* [Problem to solve]:
The required output is the exact run of lines below that opens at the line with "rw [Matrix.mulVec_mulVec, Matrix.nonsing_inv_mul" and closes at the line with "[Matrix.sub_mulVec, Matrix.mulVec_mulVec, Matrix.mulVec_mulVec]".

━━━ Exercise material

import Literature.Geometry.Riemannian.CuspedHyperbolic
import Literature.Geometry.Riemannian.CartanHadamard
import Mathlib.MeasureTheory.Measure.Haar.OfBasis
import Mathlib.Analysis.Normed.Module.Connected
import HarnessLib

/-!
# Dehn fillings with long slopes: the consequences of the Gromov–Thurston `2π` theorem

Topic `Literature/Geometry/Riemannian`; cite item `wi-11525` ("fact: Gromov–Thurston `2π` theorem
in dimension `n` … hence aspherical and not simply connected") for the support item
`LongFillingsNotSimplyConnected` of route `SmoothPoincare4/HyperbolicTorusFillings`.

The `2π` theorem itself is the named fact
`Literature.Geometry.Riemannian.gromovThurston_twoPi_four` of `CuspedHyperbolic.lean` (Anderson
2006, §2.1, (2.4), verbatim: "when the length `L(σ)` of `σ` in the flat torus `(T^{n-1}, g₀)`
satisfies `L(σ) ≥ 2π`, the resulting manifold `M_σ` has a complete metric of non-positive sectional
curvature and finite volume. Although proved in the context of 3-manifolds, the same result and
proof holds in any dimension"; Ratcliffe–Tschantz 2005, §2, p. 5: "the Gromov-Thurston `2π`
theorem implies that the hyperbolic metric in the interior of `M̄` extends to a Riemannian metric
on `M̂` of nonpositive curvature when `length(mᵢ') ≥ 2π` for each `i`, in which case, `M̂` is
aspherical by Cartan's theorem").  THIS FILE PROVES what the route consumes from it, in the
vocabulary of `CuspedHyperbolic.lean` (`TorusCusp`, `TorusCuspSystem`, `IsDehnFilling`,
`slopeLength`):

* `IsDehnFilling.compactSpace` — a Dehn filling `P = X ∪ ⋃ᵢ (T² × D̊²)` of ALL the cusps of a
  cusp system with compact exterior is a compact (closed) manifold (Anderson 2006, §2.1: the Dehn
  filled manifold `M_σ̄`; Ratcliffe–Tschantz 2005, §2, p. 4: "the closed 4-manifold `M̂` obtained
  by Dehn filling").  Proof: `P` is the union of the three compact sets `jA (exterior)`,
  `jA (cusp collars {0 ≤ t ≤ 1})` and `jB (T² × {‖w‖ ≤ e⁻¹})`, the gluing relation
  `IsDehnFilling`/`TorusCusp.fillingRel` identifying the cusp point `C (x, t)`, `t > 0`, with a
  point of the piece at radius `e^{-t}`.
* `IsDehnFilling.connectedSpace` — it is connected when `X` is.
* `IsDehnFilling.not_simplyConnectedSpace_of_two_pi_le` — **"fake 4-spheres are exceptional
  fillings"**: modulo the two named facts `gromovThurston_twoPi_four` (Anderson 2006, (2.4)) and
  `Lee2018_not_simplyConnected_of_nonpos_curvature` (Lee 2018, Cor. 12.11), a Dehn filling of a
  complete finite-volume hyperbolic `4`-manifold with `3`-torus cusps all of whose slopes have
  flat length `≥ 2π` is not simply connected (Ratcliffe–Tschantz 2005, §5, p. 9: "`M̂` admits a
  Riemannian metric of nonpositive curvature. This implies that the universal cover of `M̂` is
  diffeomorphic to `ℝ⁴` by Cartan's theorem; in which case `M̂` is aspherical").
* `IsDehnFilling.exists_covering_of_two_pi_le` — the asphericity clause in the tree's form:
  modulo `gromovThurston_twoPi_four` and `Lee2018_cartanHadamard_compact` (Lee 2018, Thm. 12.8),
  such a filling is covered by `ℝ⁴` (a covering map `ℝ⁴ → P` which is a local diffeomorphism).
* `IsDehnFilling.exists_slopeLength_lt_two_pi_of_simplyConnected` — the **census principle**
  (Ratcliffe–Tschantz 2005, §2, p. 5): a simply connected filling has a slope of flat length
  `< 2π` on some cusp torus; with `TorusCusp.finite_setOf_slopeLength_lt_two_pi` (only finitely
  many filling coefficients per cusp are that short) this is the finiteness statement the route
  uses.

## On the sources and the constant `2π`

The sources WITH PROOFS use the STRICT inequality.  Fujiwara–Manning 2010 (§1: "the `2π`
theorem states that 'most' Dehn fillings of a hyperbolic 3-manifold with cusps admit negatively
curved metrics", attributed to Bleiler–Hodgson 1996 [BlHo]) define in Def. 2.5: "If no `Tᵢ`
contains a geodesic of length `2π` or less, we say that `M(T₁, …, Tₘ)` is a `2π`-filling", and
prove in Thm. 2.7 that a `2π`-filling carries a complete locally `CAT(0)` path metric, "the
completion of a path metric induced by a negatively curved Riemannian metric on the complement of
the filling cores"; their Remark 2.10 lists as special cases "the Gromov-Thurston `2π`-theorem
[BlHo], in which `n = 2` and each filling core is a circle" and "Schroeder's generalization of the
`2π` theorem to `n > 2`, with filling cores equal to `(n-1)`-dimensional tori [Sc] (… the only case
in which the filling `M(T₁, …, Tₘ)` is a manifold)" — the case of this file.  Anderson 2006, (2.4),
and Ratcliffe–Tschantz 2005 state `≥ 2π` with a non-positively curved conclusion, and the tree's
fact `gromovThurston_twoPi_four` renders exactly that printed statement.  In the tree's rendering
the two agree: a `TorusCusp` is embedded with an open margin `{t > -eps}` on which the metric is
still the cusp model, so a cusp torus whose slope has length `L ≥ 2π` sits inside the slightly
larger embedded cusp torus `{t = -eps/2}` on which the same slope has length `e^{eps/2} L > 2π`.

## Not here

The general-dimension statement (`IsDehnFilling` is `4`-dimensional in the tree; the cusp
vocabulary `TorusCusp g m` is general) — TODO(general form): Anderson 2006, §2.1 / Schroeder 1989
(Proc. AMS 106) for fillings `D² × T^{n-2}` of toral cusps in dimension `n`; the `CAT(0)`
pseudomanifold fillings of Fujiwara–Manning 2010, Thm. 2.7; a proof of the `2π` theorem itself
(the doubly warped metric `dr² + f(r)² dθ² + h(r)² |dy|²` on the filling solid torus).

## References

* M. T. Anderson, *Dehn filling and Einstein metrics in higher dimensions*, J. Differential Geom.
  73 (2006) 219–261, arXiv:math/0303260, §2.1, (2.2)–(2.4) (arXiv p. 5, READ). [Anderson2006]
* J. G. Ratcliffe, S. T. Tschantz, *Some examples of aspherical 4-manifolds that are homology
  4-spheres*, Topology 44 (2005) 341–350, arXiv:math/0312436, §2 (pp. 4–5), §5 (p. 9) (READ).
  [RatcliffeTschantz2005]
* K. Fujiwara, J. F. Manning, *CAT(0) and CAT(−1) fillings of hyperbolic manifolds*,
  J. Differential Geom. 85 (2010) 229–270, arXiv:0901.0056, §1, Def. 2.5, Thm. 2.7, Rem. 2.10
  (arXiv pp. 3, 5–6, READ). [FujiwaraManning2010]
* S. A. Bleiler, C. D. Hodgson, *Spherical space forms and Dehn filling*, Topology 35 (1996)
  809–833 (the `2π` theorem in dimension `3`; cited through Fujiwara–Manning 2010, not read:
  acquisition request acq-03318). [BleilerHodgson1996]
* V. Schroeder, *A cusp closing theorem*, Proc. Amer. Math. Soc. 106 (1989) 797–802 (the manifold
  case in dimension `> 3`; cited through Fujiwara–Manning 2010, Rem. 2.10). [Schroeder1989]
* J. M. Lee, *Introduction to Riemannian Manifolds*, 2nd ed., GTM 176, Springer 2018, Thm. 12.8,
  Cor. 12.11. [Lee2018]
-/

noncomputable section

━━━━━━
━━━ Exercise material

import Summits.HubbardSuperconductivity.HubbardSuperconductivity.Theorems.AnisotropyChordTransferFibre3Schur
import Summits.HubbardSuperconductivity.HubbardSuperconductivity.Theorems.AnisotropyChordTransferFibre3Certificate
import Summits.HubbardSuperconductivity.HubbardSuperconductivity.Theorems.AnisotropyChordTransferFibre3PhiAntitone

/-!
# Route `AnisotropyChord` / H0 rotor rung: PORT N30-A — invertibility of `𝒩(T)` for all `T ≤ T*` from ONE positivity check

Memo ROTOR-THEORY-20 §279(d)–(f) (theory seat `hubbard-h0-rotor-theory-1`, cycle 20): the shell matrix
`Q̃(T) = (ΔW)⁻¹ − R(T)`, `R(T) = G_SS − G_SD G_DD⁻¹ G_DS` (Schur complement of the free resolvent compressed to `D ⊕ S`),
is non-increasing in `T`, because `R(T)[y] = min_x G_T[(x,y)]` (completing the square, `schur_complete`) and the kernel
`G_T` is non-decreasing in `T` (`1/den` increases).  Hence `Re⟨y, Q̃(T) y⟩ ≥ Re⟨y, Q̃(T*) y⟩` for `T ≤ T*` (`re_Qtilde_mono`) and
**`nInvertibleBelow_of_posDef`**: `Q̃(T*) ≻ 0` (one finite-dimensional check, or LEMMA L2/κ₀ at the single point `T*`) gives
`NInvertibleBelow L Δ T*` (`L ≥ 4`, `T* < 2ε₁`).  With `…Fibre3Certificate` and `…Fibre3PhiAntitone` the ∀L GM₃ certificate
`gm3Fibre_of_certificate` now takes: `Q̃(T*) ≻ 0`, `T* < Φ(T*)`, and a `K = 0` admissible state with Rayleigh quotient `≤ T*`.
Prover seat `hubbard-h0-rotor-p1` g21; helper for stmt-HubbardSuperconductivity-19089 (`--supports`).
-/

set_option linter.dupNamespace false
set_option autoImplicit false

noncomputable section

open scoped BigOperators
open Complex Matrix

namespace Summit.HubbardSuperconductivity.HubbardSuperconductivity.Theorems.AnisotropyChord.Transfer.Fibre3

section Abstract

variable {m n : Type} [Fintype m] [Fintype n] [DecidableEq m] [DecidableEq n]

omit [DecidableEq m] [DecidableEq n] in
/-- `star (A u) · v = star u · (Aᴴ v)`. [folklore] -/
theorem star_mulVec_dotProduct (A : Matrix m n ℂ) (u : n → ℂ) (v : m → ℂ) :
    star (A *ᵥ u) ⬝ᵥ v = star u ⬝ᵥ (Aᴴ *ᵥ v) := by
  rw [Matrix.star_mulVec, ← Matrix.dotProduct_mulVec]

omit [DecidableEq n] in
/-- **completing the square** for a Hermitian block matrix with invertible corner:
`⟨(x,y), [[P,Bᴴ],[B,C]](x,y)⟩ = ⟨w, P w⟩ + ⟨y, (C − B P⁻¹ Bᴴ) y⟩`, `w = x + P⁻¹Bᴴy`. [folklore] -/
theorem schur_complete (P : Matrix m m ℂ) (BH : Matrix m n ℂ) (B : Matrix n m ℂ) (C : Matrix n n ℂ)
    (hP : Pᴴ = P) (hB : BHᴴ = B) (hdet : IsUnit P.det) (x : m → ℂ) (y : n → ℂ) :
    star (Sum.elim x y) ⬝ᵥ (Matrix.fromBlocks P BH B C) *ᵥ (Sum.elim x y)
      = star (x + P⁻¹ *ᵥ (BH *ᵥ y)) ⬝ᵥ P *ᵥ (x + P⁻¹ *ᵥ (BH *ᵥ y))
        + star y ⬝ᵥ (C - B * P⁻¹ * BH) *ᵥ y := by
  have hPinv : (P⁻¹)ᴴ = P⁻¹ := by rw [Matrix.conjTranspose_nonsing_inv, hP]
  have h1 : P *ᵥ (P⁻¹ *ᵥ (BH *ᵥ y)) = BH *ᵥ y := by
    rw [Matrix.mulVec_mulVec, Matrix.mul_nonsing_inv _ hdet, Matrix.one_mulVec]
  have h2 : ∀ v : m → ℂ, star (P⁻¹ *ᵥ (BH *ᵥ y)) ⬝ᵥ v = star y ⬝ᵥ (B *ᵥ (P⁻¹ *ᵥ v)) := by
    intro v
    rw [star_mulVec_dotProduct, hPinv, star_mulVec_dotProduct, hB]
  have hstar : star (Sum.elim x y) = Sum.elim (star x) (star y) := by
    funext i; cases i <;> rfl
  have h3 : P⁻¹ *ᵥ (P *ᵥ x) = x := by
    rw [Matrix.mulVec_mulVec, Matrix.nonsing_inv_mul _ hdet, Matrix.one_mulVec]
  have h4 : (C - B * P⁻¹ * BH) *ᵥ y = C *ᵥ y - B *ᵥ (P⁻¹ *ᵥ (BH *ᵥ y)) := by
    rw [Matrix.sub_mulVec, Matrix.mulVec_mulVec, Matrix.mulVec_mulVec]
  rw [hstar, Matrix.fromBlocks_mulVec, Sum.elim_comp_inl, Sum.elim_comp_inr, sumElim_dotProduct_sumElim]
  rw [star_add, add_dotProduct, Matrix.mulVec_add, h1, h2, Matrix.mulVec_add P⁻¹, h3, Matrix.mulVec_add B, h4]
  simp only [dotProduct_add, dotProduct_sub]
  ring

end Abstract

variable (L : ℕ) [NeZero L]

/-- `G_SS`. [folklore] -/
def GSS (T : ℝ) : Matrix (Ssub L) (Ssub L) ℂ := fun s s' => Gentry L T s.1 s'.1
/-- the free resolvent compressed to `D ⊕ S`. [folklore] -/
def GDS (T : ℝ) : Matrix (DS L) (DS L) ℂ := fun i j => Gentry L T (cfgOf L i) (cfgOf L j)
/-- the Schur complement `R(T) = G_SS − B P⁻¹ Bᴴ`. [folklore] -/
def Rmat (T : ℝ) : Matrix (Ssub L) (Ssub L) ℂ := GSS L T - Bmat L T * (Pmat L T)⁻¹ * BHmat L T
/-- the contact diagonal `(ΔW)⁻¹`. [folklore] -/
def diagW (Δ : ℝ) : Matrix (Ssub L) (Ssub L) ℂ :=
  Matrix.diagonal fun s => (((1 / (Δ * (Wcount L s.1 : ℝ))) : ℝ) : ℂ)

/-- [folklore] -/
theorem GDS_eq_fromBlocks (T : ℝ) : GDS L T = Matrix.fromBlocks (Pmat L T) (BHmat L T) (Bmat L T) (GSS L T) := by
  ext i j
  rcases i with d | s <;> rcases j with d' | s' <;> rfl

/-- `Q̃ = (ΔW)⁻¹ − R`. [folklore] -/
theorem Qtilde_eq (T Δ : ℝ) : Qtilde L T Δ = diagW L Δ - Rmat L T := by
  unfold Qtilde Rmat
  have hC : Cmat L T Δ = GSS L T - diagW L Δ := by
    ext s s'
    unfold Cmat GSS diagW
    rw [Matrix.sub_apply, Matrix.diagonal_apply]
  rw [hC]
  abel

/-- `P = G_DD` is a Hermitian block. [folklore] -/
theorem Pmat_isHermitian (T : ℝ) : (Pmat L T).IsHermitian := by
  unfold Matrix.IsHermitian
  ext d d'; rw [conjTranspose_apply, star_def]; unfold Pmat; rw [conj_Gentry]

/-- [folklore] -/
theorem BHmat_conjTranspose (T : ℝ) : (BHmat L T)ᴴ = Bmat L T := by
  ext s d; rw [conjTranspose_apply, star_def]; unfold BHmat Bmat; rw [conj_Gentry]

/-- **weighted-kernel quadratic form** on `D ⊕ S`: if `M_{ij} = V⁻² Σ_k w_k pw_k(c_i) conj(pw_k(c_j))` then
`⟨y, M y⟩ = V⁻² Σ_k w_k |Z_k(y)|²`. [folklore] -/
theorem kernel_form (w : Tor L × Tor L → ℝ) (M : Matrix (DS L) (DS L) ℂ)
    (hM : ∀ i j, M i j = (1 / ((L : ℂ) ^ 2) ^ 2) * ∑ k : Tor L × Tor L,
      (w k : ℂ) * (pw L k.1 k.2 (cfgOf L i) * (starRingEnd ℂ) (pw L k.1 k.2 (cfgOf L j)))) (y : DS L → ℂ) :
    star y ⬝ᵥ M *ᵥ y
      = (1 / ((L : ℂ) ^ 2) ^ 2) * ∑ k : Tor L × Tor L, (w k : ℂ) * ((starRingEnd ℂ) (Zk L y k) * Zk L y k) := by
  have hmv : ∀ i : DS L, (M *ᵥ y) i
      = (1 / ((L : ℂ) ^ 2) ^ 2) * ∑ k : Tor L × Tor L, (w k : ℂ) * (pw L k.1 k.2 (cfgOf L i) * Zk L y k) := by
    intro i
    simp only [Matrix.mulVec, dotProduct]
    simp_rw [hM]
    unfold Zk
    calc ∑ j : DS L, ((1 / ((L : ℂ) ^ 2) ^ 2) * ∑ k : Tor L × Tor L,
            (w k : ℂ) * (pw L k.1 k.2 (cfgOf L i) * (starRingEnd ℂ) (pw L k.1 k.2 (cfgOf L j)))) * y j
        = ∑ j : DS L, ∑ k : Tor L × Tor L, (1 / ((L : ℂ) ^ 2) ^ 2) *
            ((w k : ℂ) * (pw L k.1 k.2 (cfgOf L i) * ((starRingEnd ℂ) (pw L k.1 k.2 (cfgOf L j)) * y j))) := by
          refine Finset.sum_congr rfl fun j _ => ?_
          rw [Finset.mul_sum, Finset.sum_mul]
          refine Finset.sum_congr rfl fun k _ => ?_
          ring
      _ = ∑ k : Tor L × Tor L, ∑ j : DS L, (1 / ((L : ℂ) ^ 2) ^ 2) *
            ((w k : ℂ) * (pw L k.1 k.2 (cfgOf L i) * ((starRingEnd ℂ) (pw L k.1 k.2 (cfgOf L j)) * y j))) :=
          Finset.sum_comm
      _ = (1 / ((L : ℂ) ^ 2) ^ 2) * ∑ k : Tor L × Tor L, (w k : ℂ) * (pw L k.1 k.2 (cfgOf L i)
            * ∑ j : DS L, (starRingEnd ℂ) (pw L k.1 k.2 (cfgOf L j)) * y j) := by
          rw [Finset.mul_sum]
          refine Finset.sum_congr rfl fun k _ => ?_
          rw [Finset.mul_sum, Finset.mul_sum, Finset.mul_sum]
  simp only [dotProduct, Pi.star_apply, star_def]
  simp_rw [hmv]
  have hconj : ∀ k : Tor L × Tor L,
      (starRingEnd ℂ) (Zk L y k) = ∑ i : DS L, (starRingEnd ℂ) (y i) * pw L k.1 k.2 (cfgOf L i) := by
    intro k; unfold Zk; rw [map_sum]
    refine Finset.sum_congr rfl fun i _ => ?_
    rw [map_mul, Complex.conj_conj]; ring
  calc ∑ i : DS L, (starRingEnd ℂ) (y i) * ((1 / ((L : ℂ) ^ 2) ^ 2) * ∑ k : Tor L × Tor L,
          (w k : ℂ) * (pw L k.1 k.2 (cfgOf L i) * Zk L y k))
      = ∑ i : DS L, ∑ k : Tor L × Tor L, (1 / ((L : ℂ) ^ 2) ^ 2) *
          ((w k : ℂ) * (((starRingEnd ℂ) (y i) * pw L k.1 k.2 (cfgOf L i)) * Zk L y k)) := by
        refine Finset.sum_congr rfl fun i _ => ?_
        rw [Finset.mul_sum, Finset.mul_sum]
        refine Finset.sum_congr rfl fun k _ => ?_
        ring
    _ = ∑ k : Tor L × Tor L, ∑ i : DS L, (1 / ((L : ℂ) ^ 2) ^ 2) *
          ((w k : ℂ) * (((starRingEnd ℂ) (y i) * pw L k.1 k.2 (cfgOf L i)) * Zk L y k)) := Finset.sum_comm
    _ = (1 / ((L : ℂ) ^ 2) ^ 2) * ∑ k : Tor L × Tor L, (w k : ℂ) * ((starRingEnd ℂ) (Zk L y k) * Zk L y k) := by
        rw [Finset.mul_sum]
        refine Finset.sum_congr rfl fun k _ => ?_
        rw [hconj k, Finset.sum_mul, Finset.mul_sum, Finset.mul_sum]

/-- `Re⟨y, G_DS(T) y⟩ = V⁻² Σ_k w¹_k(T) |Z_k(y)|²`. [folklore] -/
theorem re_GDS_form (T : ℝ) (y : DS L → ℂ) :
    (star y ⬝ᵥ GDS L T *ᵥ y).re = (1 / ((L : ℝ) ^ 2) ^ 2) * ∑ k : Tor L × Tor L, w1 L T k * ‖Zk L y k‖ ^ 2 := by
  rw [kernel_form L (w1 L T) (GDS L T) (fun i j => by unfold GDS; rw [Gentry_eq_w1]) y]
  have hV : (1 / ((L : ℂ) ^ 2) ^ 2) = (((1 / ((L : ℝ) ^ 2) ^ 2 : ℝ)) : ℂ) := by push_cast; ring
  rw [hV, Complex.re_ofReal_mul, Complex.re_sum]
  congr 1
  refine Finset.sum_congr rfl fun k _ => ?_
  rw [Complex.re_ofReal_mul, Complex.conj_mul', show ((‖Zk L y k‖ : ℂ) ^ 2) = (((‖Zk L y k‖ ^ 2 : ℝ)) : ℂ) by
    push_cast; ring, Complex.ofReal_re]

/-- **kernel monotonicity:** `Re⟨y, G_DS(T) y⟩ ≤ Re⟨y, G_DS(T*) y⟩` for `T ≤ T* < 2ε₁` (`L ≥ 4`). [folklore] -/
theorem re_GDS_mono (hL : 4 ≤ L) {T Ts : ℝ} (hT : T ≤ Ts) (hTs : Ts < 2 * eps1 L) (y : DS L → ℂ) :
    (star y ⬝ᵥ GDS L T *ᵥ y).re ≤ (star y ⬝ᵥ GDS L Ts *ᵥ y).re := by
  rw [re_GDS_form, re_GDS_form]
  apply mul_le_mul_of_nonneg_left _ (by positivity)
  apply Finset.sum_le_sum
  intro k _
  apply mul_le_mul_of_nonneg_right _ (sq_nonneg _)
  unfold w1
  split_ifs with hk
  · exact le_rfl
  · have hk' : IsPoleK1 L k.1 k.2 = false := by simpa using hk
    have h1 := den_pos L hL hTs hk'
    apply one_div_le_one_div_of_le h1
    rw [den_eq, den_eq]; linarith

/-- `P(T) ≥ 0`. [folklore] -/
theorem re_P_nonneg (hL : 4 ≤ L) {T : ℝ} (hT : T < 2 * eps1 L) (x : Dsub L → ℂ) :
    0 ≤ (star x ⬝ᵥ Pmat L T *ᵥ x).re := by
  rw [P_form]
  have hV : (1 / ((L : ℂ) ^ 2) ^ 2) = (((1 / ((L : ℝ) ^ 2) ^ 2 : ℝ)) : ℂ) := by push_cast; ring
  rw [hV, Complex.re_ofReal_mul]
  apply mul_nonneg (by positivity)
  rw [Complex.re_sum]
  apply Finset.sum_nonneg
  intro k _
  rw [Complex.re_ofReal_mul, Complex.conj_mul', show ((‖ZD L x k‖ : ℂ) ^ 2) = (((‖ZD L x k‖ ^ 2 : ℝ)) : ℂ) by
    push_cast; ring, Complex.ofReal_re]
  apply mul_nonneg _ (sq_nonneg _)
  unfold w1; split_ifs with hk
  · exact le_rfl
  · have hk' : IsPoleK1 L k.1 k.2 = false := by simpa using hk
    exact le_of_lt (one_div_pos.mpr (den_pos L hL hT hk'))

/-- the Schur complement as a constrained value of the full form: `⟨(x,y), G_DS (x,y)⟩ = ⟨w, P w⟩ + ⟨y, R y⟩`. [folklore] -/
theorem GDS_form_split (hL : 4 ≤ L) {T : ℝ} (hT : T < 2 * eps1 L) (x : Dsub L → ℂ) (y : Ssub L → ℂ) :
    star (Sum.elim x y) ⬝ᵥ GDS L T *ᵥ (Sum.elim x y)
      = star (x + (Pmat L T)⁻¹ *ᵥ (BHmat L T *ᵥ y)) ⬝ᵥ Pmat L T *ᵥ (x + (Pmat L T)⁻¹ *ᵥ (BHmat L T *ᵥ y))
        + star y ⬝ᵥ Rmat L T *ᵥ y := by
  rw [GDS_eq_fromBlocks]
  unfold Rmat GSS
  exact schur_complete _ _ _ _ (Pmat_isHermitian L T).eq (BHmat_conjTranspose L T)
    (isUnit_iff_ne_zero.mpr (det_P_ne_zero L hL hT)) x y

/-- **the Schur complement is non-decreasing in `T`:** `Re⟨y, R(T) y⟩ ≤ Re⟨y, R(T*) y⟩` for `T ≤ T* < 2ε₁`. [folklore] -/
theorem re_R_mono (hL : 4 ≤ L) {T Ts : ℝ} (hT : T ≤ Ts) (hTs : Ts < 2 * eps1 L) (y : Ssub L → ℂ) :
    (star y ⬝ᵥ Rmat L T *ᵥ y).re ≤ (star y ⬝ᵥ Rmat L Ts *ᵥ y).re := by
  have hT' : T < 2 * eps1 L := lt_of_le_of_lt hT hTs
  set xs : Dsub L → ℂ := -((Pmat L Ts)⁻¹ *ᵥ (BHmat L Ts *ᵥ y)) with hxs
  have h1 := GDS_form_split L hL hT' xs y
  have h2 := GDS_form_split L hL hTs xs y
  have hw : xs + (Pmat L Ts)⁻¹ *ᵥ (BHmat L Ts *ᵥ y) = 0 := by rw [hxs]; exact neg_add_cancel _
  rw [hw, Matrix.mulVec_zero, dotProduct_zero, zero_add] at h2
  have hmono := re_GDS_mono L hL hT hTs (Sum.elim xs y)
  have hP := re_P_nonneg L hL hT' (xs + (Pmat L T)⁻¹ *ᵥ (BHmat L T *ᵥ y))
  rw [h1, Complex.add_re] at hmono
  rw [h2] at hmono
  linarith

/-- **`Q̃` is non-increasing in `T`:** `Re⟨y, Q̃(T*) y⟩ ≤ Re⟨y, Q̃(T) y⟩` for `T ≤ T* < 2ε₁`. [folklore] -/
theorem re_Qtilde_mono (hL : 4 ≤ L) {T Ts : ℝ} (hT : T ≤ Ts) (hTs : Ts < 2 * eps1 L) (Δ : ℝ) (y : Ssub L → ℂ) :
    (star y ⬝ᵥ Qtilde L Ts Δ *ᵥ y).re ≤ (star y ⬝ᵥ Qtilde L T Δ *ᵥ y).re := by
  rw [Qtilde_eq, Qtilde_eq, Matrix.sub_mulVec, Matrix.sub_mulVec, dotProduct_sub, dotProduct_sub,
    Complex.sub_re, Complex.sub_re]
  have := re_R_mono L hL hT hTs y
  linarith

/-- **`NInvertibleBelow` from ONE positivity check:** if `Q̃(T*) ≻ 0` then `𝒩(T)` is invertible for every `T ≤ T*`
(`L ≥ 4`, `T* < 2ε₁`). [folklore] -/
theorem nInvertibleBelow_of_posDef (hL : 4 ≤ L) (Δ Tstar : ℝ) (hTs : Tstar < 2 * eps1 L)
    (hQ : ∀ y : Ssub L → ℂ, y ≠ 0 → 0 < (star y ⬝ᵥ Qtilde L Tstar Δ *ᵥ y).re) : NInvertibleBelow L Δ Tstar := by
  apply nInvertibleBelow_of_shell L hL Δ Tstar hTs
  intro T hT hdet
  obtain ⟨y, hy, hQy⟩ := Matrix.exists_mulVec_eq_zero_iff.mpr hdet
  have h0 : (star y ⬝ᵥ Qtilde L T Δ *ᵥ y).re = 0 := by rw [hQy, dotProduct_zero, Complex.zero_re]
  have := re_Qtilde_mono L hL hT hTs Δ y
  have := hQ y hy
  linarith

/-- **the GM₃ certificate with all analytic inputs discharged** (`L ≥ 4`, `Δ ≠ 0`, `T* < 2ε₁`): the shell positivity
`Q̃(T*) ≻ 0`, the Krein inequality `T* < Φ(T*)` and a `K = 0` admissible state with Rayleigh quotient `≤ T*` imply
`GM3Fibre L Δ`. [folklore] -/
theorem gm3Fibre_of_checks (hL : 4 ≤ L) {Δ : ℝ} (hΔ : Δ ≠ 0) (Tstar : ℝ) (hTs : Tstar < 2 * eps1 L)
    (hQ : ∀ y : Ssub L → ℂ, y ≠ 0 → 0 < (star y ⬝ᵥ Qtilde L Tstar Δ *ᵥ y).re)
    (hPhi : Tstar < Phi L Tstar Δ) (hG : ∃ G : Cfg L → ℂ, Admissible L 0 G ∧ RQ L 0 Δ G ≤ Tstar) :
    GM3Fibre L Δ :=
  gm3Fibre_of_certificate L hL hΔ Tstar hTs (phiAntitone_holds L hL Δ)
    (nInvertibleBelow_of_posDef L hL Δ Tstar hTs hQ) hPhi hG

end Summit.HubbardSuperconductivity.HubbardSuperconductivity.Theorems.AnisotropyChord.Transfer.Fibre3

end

━━━━━━

* [Exercise output]:
    rw [Matrix.mulVec_mulVec, Matrix.nonsing_inv_mul _ hdet, Matrix.one_mulVec]
  have h4 : (C - B * P⁻¹ * BH) *ᵥ y = C *ᵥ y - B *ᵥ (P⁻¹ *ᵥ (BH *ᵥ y)) := by
    rw [Matrix.sub_mulVec, Matrix.mulVec_mulVec, Matrix.mulVec_mulVec]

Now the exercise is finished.